- [WORK REQUEST]
Find the line containing "simp only [plainSource]" in the records below. Copy exactly that line and each one after it, ending at the line containing "(fun i : Fin", and nothing more.

- [RECORDS FOR PROCESSING]

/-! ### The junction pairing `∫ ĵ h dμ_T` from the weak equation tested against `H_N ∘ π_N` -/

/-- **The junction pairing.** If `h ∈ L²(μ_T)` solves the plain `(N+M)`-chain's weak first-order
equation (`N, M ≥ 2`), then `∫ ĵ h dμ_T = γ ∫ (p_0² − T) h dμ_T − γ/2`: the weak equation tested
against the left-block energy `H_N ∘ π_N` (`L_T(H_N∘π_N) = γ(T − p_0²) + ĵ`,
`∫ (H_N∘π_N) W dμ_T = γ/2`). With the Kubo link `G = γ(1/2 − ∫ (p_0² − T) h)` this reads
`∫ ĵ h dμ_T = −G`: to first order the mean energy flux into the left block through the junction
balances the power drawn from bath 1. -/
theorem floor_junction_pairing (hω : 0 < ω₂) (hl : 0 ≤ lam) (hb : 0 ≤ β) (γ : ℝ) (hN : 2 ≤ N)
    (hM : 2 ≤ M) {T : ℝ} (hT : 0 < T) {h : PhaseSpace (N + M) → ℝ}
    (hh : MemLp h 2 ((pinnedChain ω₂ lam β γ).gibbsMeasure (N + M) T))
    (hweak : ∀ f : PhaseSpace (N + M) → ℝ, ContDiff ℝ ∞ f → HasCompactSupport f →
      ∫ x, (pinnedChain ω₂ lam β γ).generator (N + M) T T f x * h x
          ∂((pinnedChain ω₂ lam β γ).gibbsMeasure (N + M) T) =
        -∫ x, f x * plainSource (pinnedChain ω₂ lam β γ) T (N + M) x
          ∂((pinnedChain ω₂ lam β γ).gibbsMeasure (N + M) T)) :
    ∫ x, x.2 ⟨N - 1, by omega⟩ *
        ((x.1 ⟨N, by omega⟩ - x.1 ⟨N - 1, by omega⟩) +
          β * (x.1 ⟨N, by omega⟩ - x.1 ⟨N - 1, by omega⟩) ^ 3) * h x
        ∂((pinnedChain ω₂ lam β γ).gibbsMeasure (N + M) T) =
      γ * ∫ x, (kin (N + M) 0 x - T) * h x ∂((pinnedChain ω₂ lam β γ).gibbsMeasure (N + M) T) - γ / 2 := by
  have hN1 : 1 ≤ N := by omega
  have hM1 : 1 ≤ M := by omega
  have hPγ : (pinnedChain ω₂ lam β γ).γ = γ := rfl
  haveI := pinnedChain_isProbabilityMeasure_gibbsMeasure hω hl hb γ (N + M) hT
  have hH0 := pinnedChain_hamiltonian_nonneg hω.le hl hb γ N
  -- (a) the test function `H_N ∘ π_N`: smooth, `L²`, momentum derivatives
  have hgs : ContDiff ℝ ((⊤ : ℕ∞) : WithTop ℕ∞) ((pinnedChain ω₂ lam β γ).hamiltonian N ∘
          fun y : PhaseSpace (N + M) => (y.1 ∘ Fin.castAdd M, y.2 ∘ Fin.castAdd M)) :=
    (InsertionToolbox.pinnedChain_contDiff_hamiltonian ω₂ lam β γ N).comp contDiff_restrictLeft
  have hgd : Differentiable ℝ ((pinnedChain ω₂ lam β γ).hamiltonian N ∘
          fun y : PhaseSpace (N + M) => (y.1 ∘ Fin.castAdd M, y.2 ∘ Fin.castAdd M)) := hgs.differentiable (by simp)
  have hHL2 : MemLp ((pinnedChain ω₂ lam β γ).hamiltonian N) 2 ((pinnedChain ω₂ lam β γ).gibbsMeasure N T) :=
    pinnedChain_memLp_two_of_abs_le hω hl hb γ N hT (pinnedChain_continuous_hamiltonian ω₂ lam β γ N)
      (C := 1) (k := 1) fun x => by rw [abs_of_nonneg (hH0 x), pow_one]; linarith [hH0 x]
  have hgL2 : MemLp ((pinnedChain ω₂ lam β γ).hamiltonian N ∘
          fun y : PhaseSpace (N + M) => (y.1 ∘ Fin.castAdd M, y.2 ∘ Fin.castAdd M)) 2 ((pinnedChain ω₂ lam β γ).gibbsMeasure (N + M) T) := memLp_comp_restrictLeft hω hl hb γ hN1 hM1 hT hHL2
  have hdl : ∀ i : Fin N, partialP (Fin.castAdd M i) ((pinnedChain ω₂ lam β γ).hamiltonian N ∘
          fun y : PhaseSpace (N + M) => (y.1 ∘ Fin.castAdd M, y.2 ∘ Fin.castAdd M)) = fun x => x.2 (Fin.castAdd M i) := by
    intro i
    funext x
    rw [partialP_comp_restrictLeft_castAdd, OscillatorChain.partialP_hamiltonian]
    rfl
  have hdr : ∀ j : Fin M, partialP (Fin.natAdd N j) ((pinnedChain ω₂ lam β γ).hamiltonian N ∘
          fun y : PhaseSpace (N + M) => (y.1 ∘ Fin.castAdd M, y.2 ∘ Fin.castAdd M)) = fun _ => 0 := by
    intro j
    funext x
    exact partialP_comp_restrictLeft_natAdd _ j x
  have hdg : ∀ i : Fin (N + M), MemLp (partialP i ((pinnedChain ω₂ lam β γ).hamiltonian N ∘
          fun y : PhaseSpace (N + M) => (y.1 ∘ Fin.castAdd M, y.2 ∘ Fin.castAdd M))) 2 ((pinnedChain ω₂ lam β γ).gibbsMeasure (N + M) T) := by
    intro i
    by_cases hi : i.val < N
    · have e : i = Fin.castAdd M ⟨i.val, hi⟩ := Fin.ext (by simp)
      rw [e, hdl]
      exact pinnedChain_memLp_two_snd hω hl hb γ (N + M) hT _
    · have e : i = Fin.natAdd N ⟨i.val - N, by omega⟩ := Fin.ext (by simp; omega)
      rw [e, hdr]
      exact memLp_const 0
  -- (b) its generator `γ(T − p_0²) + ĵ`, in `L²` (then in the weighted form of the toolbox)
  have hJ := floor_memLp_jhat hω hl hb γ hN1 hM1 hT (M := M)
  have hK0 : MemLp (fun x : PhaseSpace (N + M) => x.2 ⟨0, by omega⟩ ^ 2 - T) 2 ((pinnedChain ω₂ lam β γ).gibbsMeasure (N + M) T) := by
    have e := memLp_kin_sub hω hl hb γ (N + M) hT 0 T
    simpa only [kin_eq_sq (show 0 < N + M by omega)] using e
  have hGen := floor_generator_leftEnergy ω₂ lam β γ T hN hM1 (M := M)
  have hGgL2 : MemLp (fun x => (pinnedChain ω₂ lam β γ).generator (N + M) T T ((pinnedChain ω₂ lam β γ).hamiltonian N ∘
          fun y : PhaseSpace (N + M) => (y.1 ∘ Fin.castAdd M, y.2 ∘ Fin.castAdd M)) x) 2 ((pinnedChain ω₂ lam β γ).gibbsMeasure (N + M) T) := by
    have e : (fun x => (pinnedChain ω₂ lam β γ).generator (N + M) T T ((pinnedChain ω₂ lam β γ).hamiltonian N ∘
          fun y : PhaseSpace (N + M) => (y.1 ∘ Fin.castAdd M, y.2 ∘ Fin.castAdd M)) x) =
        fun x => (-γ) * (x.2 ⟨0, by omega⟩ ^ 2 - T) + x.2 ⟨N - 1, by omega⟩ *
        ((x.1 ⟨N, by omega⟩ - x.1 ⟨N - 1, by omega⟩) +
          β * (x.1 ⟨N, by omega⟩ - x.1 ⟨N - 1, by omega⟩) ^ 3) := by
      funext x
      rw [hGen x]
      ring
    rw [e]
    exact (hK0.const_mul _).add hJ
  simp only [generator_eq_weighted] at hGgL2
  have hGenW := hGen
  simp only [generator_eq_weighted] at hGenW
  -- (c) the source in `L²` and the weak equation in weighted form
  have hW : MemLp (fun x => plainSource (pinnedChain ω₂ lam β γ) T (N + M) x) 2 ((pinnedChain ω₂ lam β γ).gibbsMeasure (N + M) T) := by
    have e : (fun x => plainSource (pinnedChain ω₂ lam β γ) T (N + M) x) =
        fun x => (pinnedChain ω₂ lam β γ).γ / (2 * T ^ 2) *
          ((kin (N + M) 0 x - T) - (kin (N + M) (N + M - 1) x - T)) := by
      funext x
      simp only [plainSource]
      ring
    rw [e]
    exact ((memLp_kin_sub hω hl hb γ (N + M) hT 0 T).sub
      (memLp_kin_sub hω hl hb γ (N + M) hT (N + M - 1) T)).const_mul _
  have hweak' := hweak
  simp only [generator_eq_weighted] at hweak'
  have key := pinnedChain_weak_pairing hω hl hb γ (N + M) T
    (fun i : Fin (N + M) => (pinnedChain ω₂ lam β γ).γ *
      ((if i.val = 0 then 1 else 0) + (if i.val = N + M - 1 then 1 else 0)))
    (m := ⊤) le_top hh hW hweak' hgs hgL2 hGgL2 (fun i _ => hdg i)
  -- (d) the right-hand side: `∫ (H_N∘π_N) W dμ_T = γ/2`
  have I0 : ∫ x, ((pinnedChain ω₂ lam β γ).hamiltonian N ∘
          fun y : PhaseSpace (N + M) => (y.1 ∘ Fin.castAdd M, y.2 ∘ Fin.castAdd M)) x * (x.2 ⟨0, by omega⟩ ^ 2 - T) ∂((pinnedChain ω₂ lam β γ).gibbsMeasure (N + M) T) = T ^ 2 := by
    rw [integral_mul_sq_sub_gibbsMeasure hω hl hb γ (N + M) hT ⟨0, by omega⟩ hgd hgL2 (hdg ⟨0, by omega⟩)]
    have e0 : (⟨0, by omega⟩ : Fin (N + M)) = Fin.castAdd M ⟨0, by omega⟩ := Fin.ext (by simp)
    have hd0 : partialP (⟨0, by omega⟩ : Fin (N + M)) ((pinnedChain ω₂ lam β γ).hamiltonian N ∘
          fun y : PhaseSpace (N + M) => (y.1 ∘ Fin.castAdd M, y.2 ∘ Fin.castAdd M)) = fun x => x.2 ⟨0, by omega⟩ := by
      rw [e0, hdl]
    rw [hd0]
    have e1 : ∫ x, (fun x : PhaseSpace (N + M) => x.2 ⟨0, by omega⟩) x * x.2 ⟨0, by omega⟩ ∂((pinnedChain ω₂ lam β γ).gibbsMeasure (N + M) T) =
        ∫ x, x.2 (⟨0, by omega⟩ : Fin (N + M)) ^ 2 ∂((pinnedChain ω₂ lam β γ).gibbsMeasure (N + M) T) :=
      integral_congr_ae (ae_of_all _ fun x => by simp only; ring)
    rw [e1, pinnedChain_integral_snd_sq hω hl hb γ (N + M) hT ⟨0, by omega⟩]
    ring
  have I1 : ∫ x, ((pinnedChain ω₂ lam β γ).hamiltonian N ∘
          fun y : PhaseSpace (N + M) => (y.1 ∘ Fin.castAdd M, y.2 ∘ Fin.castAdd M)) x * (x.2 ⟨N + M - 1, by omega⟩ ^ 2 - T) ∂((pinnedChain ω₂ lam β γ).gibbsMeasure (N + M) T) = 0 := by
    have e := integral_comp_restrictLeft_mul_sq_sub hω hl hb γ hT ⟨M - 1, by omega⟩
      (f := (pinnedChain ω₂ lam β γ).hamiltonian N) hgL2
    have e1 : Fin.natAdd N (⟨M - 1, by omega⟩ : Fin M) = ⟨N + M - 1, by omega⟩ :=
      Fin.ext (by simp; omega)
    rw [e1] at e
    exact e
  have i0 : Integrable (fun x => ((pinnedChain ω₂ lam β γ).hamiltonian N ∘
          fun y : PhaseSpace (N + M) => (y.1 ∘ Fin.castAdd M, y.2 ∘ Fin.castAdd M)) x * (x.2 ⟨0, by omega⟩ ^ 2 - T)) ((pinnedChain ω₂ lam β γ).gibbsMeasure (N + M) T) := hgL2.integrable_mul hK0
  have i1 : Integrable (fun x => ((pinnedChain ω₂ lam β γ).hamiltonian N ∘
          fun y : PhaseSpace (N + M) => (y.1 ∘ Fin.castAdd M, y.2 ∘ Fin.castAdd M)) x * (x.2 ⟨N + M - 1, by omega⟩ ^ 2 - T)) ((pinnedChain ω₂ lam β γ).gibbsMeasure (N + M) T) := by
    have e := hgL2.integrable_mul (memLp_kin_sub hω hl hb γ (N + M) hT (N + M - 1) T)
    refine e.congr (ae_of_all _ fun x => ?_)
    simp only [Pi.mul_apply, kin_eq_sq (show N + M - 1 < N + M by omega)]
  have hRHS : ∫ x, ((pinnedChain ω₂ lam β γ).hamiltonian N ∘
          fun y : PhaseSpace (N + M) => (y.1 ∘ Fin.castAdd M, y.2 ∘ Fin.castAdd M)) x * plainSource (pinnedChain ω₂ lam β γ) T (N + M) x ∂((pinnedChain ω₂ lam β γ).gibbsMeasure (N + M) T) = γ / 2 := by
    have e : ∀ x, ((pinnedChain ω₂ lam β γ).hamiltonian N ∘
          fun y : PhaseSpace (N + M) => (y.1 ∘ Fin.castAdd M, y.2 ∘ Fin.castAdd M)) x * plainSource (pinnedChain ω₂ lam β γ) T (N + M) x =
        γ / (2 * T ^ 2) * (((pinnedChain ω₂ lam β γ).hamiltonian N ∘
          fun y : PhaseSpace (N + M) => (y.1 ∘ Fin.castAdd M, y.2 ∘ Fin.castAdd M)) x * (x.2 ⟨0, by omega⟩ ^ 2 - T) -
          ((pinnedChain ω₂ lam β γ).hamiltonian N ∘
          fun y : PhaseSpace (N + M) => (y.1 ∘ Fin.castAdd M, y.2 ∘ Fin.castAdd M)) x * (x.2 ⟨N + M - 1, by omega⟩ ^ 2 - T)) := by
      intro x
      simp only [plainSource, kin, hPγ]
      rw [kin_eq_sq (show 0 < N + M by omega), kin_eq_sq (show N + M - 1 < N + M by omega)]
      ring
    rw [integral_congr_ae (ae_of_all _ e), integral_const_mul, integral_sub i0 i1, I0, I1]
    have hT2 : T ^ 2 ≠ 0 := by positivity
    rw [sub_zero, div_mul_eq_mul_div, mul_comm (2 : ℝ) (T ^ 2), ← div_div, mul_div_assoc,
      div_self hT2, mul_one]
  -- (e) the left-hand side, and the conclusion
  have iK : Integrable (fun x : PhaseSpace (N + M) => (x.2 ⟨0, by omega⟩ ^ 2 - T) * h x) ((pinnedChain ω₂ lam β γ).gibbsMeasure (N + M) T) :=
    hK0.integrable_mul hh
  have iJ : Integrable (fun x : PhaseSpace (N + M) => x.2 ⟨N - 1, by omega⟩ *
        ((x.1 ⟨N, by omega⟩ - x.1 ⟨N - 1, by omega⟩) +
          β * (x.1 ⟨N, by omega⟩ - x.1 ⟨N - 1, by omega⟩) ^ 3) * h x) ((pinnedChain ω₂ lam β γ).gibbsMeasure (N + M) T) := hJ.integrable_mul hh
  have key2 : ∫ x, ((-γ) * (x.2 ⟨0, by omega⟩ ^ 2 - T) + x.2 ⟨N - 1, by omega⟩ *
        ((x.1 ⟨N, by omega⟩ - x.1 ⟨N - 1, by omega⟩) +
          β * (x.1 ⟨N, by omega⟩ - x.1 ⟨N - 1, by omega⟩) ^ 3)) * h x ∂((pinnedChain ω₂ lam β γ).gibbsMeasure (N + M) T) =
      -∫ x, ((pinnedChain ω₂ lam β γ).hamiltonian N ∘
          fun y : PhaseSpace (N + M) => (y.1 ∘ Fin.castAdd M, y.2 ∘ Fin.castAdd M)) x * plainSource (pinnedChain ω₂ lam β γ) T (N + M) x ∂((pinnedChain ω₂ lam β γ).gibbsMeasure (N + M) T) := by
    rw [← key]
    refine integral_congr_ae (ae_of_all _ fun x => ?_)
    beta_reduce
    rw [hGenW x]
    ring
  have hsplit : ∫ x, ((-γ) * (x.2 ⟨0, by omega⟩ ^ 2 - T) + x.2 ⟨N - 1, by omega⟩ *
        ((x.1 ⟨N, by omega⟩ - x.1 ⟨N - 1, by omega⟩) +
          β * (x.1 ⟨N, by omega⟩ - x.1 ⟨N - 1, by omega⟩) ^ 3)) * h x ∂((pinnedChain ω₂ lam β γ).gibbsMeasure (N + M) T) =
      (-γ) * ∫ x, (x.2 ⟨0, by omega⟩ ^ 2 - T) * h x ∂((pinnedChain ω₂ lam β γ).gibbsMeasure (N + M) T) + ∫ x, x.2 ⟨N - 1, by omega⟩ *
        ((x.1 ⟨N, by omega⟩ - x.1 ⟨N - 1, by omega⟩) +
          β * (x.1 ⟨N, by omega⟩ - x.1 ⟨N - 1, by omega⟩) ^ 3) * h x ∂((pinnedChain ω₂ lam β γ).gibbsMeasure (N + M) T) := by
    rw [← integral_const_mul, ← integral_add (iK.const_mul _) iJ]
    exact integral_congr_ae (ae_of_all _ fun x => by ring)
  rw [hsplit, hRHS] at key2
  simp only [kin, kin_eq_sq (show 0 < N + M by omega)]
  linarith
* * *
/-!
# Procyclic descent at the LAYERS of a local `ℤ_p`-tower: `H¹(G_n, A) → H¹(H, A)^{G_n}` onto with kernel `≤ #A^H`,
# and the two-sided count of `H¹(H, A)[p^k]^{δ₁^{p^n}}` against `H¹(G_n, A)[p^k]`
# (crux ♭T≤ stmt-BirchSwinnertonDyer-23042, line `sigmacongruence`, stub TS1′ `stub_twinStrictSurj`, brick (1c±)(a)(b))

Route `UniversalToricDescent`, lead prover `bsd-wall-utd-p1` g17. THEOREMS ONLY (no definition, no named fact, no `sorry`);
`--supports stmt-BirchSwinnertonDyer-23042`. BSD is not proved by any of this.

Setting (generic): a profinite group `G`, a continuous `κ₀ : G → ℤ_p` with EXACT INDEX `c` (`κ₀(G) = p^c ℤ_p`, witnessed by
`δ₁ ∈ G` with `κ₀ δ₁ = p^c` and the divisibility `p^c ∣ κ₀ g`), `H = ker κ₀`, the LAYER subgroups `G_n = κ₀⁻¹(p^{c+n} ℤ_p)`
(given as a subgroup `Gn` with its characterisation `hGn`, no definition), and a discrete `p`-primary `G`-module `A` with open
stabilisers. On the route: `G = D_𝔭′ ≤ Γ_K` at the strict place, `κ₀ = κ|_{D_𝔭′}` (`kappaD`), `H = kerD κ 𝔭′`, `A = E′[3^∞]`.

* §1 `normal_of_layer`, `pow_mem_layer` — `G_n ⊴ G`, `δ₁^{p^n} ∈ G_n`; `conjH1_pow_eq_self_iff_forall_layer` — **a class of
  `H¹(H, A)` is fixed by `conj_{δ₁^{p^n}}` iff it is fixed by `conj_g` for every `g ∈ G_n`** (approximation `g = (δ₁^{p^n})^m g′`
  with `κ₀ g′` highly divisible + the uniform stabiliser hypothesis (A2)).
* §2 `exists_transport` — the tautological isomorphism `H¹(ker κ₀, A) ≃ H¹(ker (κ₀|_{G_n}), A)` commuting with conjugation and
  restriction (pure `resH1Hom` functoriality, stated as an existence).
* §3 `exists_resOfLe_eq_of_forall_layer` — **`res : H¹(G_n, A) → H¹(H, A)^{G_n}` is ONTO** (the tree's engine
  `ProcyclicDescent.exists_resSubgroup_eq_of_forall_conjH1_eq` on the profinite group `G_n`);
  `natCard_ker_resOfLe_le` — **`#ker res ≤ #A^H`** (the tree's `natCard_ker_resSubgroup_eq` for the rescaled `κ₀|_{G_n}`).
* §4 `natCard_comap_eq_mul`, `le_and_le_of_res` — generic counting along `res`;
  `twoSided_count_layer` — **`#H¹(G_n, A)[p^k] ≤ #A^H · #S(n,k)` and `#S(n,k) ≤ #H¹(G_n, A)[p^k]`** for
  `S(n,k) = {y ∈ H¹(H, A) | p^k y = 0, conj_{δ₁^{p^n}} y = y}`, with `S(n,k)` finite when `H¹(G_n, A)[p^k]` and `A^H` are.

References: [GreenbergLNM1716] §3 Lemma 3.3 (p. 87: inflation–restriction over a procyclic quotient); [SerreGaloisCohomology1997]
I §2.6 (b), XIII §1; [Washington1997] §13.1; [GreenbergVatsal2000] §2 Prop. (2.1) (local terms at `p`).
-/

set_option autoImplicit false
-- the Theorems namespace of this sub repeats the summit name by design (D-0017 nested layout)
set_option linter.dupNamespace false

- [RESULT]
      simp only [plainSource]
      ring
    rw [e]
    exact ((memLp_kin_sub hω hl hb γ (N + M) hT 0 T).sub
      (memLp_kin_sub hω hl hb γ (N + M) hT (N + M - 1) T)).const_mul _
  have hweak' := hweak
  simp only [generator_eq_weighted] at hweak'
  have key := pinnedChain_weak_pairing hω hl hb γ (N + M) T
    (fun i : Fin (N + M) => (pinnedChain ω₂ lam β γ).γ *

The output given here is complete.